Overall, if we do not consider application layer investments, by 2025, the investment scale of leading companies in the U.S. in the basic and technical layers will be 5 times that of leading companies in China (40 billion USD vs. 8.4 billion USD), and the expectation for 2026 may further expand.

1) U.S.: Of the 40 billion USD, 88% is directed towards the basic layer (mainly data centers and supporting infrastructure at 83%, with chips accounting for 5%), and 12% is directed towards the technical layer (models). The scale of U.S. basic layer investment is expected to be around 350 billion USD in 2025, an increase of 2.4 times compared to 2022. Among this, the investment scale in data centers and supporting infrastructure is 334 billion USD (83%); chip R&D accounts for a relatively small proportion of the overall investment (5%), and the scale has remained stable at around 15-20 billion USD. The investment scale in the technical layer has rapidly increased since 2022, rising from 4.2 billion USD to 48 billion USD by 2025, with its proportion of the overall investment scale also rising to 12% (Chart 21) Chart 21: 90% of the $400 billion from leading American companies is directed towards the foundational layer, while 10% is directed towards the technological layer.

Source: FactSet, CICC Research Department

2) China: 78% of the $84 billion is directed towards the foundational layer (70% for data centers and infrastructure, with a relatively larger share of 8% for chips), and 22% is directed towards the technological layer (models). The investment scale in China's foundational layer is expected to be around $65 billion by 2025, with $59 billion (70%) allocated to data centers and supporting infrastructure, and $6.4 billion (7.5%) for chip research and development. The investment scale in the technological layer is $19 billion (22%) (Chart 22).

Chart 22: Nearly 80% of the $84 billion from leading Chinese companies is directed towards the foundational layer, while 20% is directed towards the technological layer.

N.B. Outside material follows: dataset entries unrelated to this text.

/-!
# The two feet of a `0`-surgery with orientable result have opposite orientation characters

Topic `Literature/Topology/FourManifolds`; the ORIENTABILITY OBSTRUCTION in the one-handle step
(A. A. Kosinski, *Differential Manifolds* (1993), VI (6.6): *"if `Dᵐ ∪ H¹` is orientable, then it
is diffeomorphic to `S¹ × D^{m-1}`"* — the `1`-handle must be attached with the two feet
oppositely oriented, otherwise the result contains a solid Klein bottle; on the boundary: the
`0`-surgery `S⁰ × D³ ↝ D¹ × S²` of a `3`-manifold along a framed `S⁰` whose two feet induce the
SAME orientation produces the non-orientable `S²`-bundle over `S¹`).  In the relational language
of the tree (`FramedSphereFamily.IsSurgery`, `ballTimesSphere Unit 0 2`, `SphereFamilySurgery.lean`;
the normalised relation `stdRel` of `ZeroSphereSurgeryModelGluing.lean`):

**Theorem** (`orientPosAt_foot_iff_not`).  Let `P` be a `3`-manifold glued from an open
submanifold `A ⊆ Z` of a `3`-manifold (embedding `jA : A ↪ P`) and the neck
`D̊¹ × S²` (embedding `jB`), in such a way that for two maps `F₊, F₋ : ℝ³ → Z`, smooth on the
punctured unit ball with values in `A`, the identifications `jA (F₊ (t u)) = jB (t e₁, u)` and
`jA (F₋ (t u)) = jB (-t e₁, u)` hold (`0 < t < 1`, `u ∈ S²`) — as they do for the two feet
`F± = νS(±e₁, ·)` of Milnor's identification along a framed `S⁰`, and for `F₊ = D₊`,
`F₋ = D₋ ∘ ρ` in `stdRel D₊ D₋`.  Then for every orientation `o` of `P` the maps `jA ∘ F₊` and
`jA ∘ F₋` have OPPOSITE orientation characters at any two points of the punctured unit ball.

**Corollary** (`not_smoothOrientation_of_reflected_foot`).  If the two feet lie in one disc
`C : ℝ³ ↪ Z`, `F₊ = C ∘ d₊`, `F₋ = C ∘ d₋ ∘ ρ` with `det d(d₊) < 0 < det d(d₋)` on the punctured
unit ball and `ρ` a linear isometry of negative determinant, then `P` is NOT orientable (the
character of `jA ∘ C` is constant on the connected `ℝ³ ∖ {d₊ 0, d₋ 0}` and both feet have the
character opposite to it).  This is the case excluded by the orientability hypothesis in the
one-handle step (Kosinski 1993, VI (6.6)).

## Proof

The shell `V = {0 < ‖v‖ < 2} ⊆ ℝ³` parametrises the whole neck by `v ↦ jB ((‖v‖ - 1) e₁, v/‖v‖)`
(`neckPolar`), a local diffeomorphism `k` into `P` (its differential is injective: `neckPolar` has
the smooth left inverse `(y, u) ↦ (y + 1) u` and `jB` is an immersion), so the orientation
character of `k` is constant on the connected `V` (`orientPosAt_iff_of_isPreconnected`).  On the
outer shell `1 < ‖v‖ < 2` the identification gives `k = (jA ∘ F₊) ∘ m₊` with the shell shift
`m₊ v = (1 - ‖v‖⁻¹) v`, whose Jacobian determinant `(1 - ‖v‖⁻¹)² > 0` is computed by the matrix
determinant lemma (`det_smul_id_add_smulRight`); on the inner punctured ball `0 < ‖v‖ < 1` it
gives `k = (jA ∘ F₋) ∘ ψ` with Kervaire–Milnor's disc inversion `ψ v = (1 - ‖v‖) v/‖v‖`, of
NEGATIVE Jacobian determinant (`det_fderiv_discInversionFun_neg`).  The parity rule
`orientPosAt_comp_iff` converts the constancy of the character of `k` across the core sphere
`‖v‖ = 1` into the opposition of the characters of `jA ∘ F₊` and `jA ∘ F₋`.

Everything here is proved; no named facts are introduced.

## References

* A. A. Kosinski, *Differential Manifolds* (1993), VI (6.6) and VI §9. [Kosinski1993]
* M. W. Hirsch, *Differential Topology*, GTM 33 (1976), Ch. 4 §4, p. 101. [HirschDT1976]
* M. Kervaire, J. Milnor, *Groups of homotopy spheres I*, Ann. of Math. 77 (1963), §2 (the disc
  inversion is orientation reversing). [KervaireMilnorAnnals1963]
-/

open scoped Manifold ContDiff Topology
open Set Function Filter Module Metric

noncomputable section

namespace Literature.Topology.FourManifolds

/-- Local notation: `𝔼 n` is the model Euclidean space `EuclideanSpace ℝ (Fin n)`. -/
local notation "𝔼 " n:arg => EuclideanSpace ℝ (Fin n)

/-- Local notation: `𝕊 n` is the unit sphere in `EuclideanSpace ℝ (Fin (n + 1))`. -/
local notation "𝕊 " n:arg => (Metric.sphere (0 : EuclideanSpace ℝ (Fin (n + 1))) 1)

namespace ZeroSphereOrientation

open GluckUnknot (sphereProj coe_sphereProj sphereProj_smul_coe)

attribute [local instance] fact_finrank_euclideanSpace_succ

/-! ### §4 The theorem -/

variable {Z : Type*} [TopologicalSpace Z] [ChartedSpace (𝔼 3) Z]
  {P : Type*} [TopologicalSpace P] [ChartedSpace (𝔼 3) P] [IsManifold (𝓡 3) ∞ P]
/-! ## §1 The finite-volume tree bound along a nearest-parent listing -/

/-- **THE FINITE-VOLUME TREE BOUND** (every `p > 0`, `d ≥ 1`; `CU⁺_l(c_U)` at `p`, `l ≥ 2`, `c_U > 0`; (R2) `π(j) ≤ Bπ(m)` for `1 ≤ j ≤ m ≤ 8j`):
there is `C ≥ 1` such that for every `k`, every nearest-parent listing `z_0 = 0, z_1, …, z_k` (`p(i) < i`,
`1 ≤ ‖z_i − z_{p(i)}‖ ≤ ‖z_i − z_j‖` for `j < i`) of sites of `Λ(D)`, every `R ≥ D` and every `N ≥ R + 2k(2D+2)`:
**`P_p({0 ↔ ∂ⁱⁿΛ(N)} ∩ ⋂_{i=1}^{k} {0 ↔ z_i in Λ(R)}) ≤ C^k · ∏_{i=1}^{k} π_p(‖z_i − z_{p(i)}‖) · π_p(N − k(2D+2))`**
(induction on `k` with `real_siteToBoundary_inter_biInter_le_mul_peel`; `C = max(B^l/c_U, 1/π(2l), 1)`).
[cite: Kesten1986, Thm. (8)] [cite: BasuSapozhnikov2017ECP, Thm. 1.1 and Remark 2.1] -/
theorem exists_real_siteToBoundary_inter_biInter_le_pow_mul_prod (hd : 1 ≤ d) (p : unitInterval) (hp : 0 < (p : ℝ)) {l : ℕ}
    (hl : 2 ≤ l) {cU : ℝ} (hcU : 0 < cU)
    (hCU : ∀ a : ℕ, 1 ≤ a → ∀ E : Set (BondConfig (Site d)), IsUpperSet E → MeasurableSet E →
      cU * (bondPercolation (zdGraph d) p).real E ≤ (bondPercolation (zdGraph d) p).real (E ∩
        {ω : BondConfig (Site d) | ∀ t ∈ innerBoundary (zdGraph d) (box d a), ∀ s ∈ innerBoundary (zdGraph d) (box d (l * a)),
        ∀ t' ∈ innerBoundary (zdGraph d) (box d a), ∀ s' ∈ innerBoundary (zdGraph d) (box d (l * a)),
        ω ∈ openConnIn (↑((box d (l * a) \ box d a) ∪ innerBoundary (zdGraph d) (box d a)) : Set (Site d)) t s →
        ω ∈ openConnIn (↑((box d (l * a) \ box d a) ∪ innerBoundary (zdGraph d) (box d a)) : Set (Site d)) t' s' →
        ω ∈ openConnIn (↑((box d (l * a) \ box d a) ∪ innerBoundary (zdGraph d) (box d a)) : Set (Site d)) s s'}))
    {B : ℝ} (hR2 : ∀ j m : ℕ, 1 ≤ j → j ≤ m → m ≤ 8 * j → oneArmProb d p j ≤ B * oneArmProb d p m) :
    ∃ C : ℝ, 1 ≤ C ∧ ∀ (k : ℕ) (z : ℕ → Site d) (par : ℕ → ℕ) (D R N : ℕ), z 0 = 0 → (∀ i, 1 ≤ i → i ≤ k → par i < i) →
      (∀ i, 1 ≤ i → i ≤ k → 1 ≤ Site.supNorm (z i - z (par i))) →
      (∀ i, 1 ≤ i → i ≤ k → ∀ j, j < i → Site.supNorm (z i - z (par i)) ≤ Site.supNorm (z i - z j)) →
      (∀ i, i ≤ k → z i ∈ box d D) → D ≤ R → R + 2 * k * (2 * D + 2) ≤ N →
        (bondPercolation (zdGraph d) p).real (siteToBoundary d N ∩
            ⋂ i ∈ Finset.Icc 1 k, (openConnIn (↑(box d R) : Set (Site d)) (0 : Site d) (z i) : Set (BondConfig (Site d)))) ≤
          C ^ k * (∏ i ∈ Finset.Icc 1 k, oneArmProb d p (Site.supNorm (z i - z (par i)))) * oneArmProb d p (N - k * (2 * D + 2)) := by
  classical
  have hπ : ∀ m, 0 < oneArmProb d p m := oneArmProb_pos hd p hp
  have hBl : 0 ≤ B ^ l := by
    have hB1 : 1 ≤ B := by
      have h1 := hR2 1 1 le_rfl le_rfl (by norm_num); have h2 := hπ 1; nlinarith
    exact pow_nonneg (by linarith) l
  set C : ℝ := max (max (B ^ l / cU) (1 / oneArmProb d p (2 * l))) 1 with hC
  have hC1 : 1 ≤ C := le_max_right _ _
  have hC0 : 0 ≤ C := le_trans zero_le_one hC1
  have hCshort : ∀ r : ℕ, r ≤ 2 * l → 1 ≤ C * oneArmProb d p r := by
    intro r hr
    have h1 : oneArmProb d p (2 * l) ≤ oneArmProb d p r := real_siteToBoundary_antitone p hr
    calc (1 : ℝ) = 1 / oneArmProb d p (2 * l) * oneArmProb d p (2 * l) := by rw [one_div, inv_mul_cancel₀ (hπ _).ne']
      _ ≤ C * oneArmProb d p r :=
          mul_le_mul ((le_max_right _ _).trans (le_max_left _ _)) h1 (hπ _).le hC0
  have hClong : B ^ l / cU ≤ C := (le_max_left _ _).trans (le_max_left _ _)
  refine ⟨C, hC1, fun k => ?_⟩
  set μ := bondPercolation (zdGraph d) p with hμ
  induction k with
  | zero =>
    intro z par D R N _ _ _ _ _ _ _
    have h0 : Finset.Icc 1 0 = ∅ := by rfl
    have hempty : (⋂ i ∈ (∅ : Finset ℕ), (openConnIn (↑(box d R) : Set (Site d)) (0 : Site d) (z i) : Set (BondConfig (Site d)))) =
        Set.univ := by ext ω; simp
    rw [h0, Finset.prod_empty, hempty, Set.inter_univ, pow_zero, one_mul, one_mul, Nat.zero_mul, Nat.sub_zero]
    exact le_rfl
  | succ k ih =>
    intro z par D R N hz0 hpar hfar hnear hzD hDR hRN
    set s : ℕ := 2 * D + 2 with hs
    set r : ℕ := Site.supNorm (z (k + 1) - z (par (k + 1))) with hr
    -- hypotheses for the first `k` points
    have hpar' : ∀ i, 1 ≤ i → i ≤ k → par i < i := fun i h1 h2 => hpar i h1 (by omega)
    have hfar' : ∀ i, 1 ≤ i → i ≤ k → 1 ≤ Site.supNorm (z i - z (par i)) := fun i h1 h2 => hfar i h1 (by omega)
    have hnear' : ∀ i, 1 ≤ i → i ≤ k → ∀ j, j < i → Site.supNorm (z i - z (par i)) ≤ Site.supNorm (z i - z j) :=
      fun i h1 h2 j hj => hnear i h1 (by omega) j hj
    have hzD' : ∀ i, i ≤ k → z i ∈ box d D := fun i hi => hzD i (by omega)
    have hIcc : Finset.Icc 1 (k + 1) = insert (k + 1) (Finset.Icc 1 k) := by
      ext i; simp only [Finset.mem_Icc, Finset.mem_insert]; omega
    have hnot : k + 1 ∉ Finset.Icc 1 k := by simp
    have hP0 : 0 ≤ ∏ i ∈ Finset.Icc 1 k, oneArmProb d p (Site.supNorm (z i - z (par i))) :=
      Finset.prod_nonneg fun i _ => (hπ _).le
    rw [hIcc, Finset.prod_insert hnot]
    by_cases hshort : r < 2 * l
    · -- short last edge: drop the point
      have hsub : μ.real (siteToBoundary d N ∩ ⋂ i ∈ insert (k + 1) (Finset.Icc 1 k),
            (openConnIn (↑(box d R) : Set (Site d)) (0 : Site d) (z i) : Set (BondConfig (Site d)))) ≤
          μ.real (siteToBoundary d N ∩ ⋂ i ∈ Finset.Icc 1 k,
            (openConnIn (↑(box d R) : Set (Site d)) (0 : Site d) (z i) : Set (BondConfig (Site d)))) := by
        refine measureReal_mono (Set.inter_subset_inter_right _ ?_) (measure_ne_top _ _)
        rw [Finset.set_biInter_insert]
        exact Set.inter_subset_right
      have hih := ih z par D R N hz0 hpar' hfar' hnear' hzD' hDR (le_trans (by nlinarith) hRN)
      have hπN : oneArmProb d p (N - k * s) ≤ oneArmProb d p (N - (k + 1) * s) :=
        real_siteToBoundary_antitone p (Nat.sub_le_sub_left (by nlinarith) N)
      have h1 := hCshort r hshort.le
      calc μ.real (siteToBoundary d N ∩ ⋂ i ∈ insert (k + 1) (Finset.Icc 1 k),
            (openConnIn (↑(box d R) : Set (Site d)) (0 : Site d) (z i) : Set (BondConfig (Site d))))
          ≤ C ^ k * (∏ i ∈ Finset.Icc 1 k, oneArmProb d p (Site.supNorm (z i - z (par i)))) * oneArmProb d p (N - k * s) :=
            hsub.trans hih
        _ ≤ C ^ k * (∏ i ∈ Finset.Icc 1 k, oneArmProb d p (Site.supNorm (z i - z (par i)))) * oneArmProb d p (N - (k + 1) * s) *
              (C * oneArmProb d p r) := by
            have hX : 0 ≤ C ^ k * (∏ i ∈ Finset.Icc 1 k, oneArmProb d p (Site.supNorm (z i - z (par i)))) := mul_nonneg (pow_nonneg hC0 k) hP0
            calc C ^ k * (∏ i ∈ Finset.Icc 1 k, oneArmProb d p (Site.supNorm (z i - z (par i)))) * oneArmProb d p (N - k * s)
                ≤ C ^ k * (∏ i ∈ Finset.Icc 1 k, oneArmProb d p (Site.supNorm (z i - z (par i)))) * oneArmProb d p (N - (k + 1) * s) :=
                  mul_le_mul_of_nonneg_left hπN hX
              _ = C ^ k * (∏ i ∈ Finset.Icc 1 k, oneArmProb d p (Site.supNorm (z i - z (par i)))) * oneArmProb d p (N - (k + 1) * s) * 1 :=
                  (mul_one _).symm
              _ ≤ _ := mul_le_mul_of_nonneg_left h1 (mul_nonneg hX (hπ _).le)
        _ = C ^ (k + 1) * (oneArmProb d p r * ∏ i ∈ Finset.Icc 1 k, oneArmProb d p (Site.supNorm (z i - z (par i)))) *
              oneArmProb d p (N - (k + 1) * s) := by ring
    · -- long last edge: peel it
      rw [not_lt] at hshort
      have hk1 : 1 ≤ k + 1 := by omega
      have hfar0 : ∀ i, 1 ≤ i → i ≤ k + 1 → 1 ≤ Site.supNorm (z i) := by
        intro i h1 h2
        have h3 := hnear i h1 h2 0 (by omega)
        rw [hz0, sub_zero] at h3
        exact le_trans (hfar i h1 h2) h3
      have hnearL : ∀ j, j < k + 1 → r ≤ Site.supNorm (z (k + 1) - z j) := fun j hj => hnear (k + 1) hk1 le_rfl j hj
      have hRN1 : R + 2 * D + 1 ≤ N := by nlinarith
      have hpeel := real_siteToBoundary_inter_biInter_le_mul_peel p hl hcU.le hCU hk1 z hz0 hzD hfar0 hshort hnearL hDR hRN1
      simp only [Nat.add_sub_cancel] at hpeel
      -- the induction hypothesis at `(R + 2D, N − s)`
      have hRN' : R + 2 * D + 2 * k * (2 * D + 2) ≤ N - (2 * D + 2) := by
        have h1 : R + 2 * (k + 1) * (2 * D + 2) ≤ N := hRN
        have e1 : 2 * (k + 1) * (2 * D + 2) = 2 * k * (2 * D + 2) + (2 * D + 2) + (2 * D + 2) := by ring
        rw [e1] at h1
        omega
      have hih := ih z par D (R + 2 * D) (N - (2 * D + 2)) hz0 hpar' hfar' hnear' hzD' (by omega) hRN'
      have hNN : N - (2 * D + 2) - k * s = N - (k + 1) * s := by rw [hs]; rw [Nat.sub_sub, add_mul, one_mul, add_comm]
      rw [hNN] at hih
      have hratio : oneArmProb d p (r / l - 1) ≤ B ^ l * oneArmProb d p r := oneArmProb_div_sub_one_le p hR2 hπ hl hshort
      have hX : 0 ≤ C ^ k * (∏ i ∈ Finset.Icc 1 k, oneArmProb d p (Site.supNorm (z i - z (par i)))) * oneArmProb d p (N - (k + 1) * s) :=
        mul_nonneg (mul_nonneg (pow_nonneg hC0 k) hP0) (hπ _).le
      -- divide the peeling inequality by `c_U`
      have h1 : μ.real (siteToBoundary d N ∩ ⋂ i ∈ insert (k + 1) (Finset.Icc 1 k),
            (openConnIn (↑(box d R) : Set (Site d)) (0 : Site d) (z i) : Set (BondConfig (Site d)))) ≤
          oneArmProb d p (r / l - 1) / cU * μ.real (siteToBoundary d (N - (2 * D + 2)) ∩ ⋂ i ∈ Finset.Icc 1 k,
            (openConnIn (↑(box d (R + 2 * D)) : Set (Site d)) (0 : Site d) (z i) : Set (BondConfig (Site d)))) := by
        rw [← hIcc, div_mul_eq_mul_div, le_div_iff₀ hcU, mul_comm]
        have h2 : N - 2 * D - 2 = N - (2 * D + 2) := by omega
        rw [h2] at hpeel
        exact hpeel
      calc μ.real (siteToBoundary d N ∩ ⋂ i ∈ insert (k + 1) (Finset.Icc 1 k),
            (openConnIn (↑(box d R) : Set (Site d)) (0 : Site d) (z i) : Set (BondConfig (Site d))))
          ≤ oneArmProb d p (r / l - 1) / cU * (C ^ k * (∏ i ∈ Finset.Icc 1 k, oneArmProb d p (Site.supNorm (z i - z (par i)))) *
              oneArmProb d p (N - (k + 1) * s)) :=
            h1.trans (mul_le_mul_of_nonneg_left hih (div_nonneg (hπ _).le hcU.le))
        _ ≤ (B ^ l * oneArmProb d p r) / cU * (C ^ k * (∏ i ∈ Finset.Icc 1 k, oneArmProb d p (Site.supNorm (z i - z (par i)))) *
              oneArmProb d p (N - (k + 1) * s)) :=
            mul_le_mul_of_nonneg_right (div_le_div_of_nonneg_right hratio hcU.le) hX
        _ = (B ^ l / cU) * oneArmProb d p r * (C ^ k * (∏ i ∈ Finset.Icc 1 k, oneArmProb d p (Site.supNorm (z i - z (par i)))) *
              oneArmProb d p (N - (k + 1) * s)) := by ring
        _ ≤ C * oneArmProb d p r * (C ^ k * (∏ i ∈ Finset.Icc 1 k, oneArmProb d p (Site.supNorm (z i - z (par i)))) *
              oneArmProb d p (N - (k + 1) * s)) :=
            mul_le_mul_of_nonneg_right (mul_le_mul_of_nonneg_right hClong (hπ _).le) hX
        _ = C ^ (k + 1) * (oneArmProb d p r * ∏ i ∈ Finset.Icc 1 k, oneArmProb d p (Site.supNorm (z i - z (par i)))) *
              oneArmProb d p (N - (k + 1) * s) := by ring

Source: FactSet, CICC Research Department

► Next, looking at government investments, 1) U.S. government funding focuses on foundational research in the technological layer and cutting-edge applications, with a budget of $11 billion primarily directed towards non-commercial foundational research in artificial intelligence, such as new algorithms and AI+. 2) Chinese government funding focuses on foundational layer chip research and "hard technology," such as the National Integrated Circuit Industry Investment Fund Phase III (344 billion yuan), which clearly allocates 70% of its funds to domestic equipment and materials, and 30% to advanced packaging and AI storage, emphasizing heavy asset and ultra-long cycle industries like semiconductor manufacturing, with a duration of 15 years; the National Venture Capital Guidance Fund, with a duration of 20 years, is currently the longest-lasting "patient capital" in the country, adhering to the principle of "invest early, invest small, invest long-term, invest in hard technology" [13].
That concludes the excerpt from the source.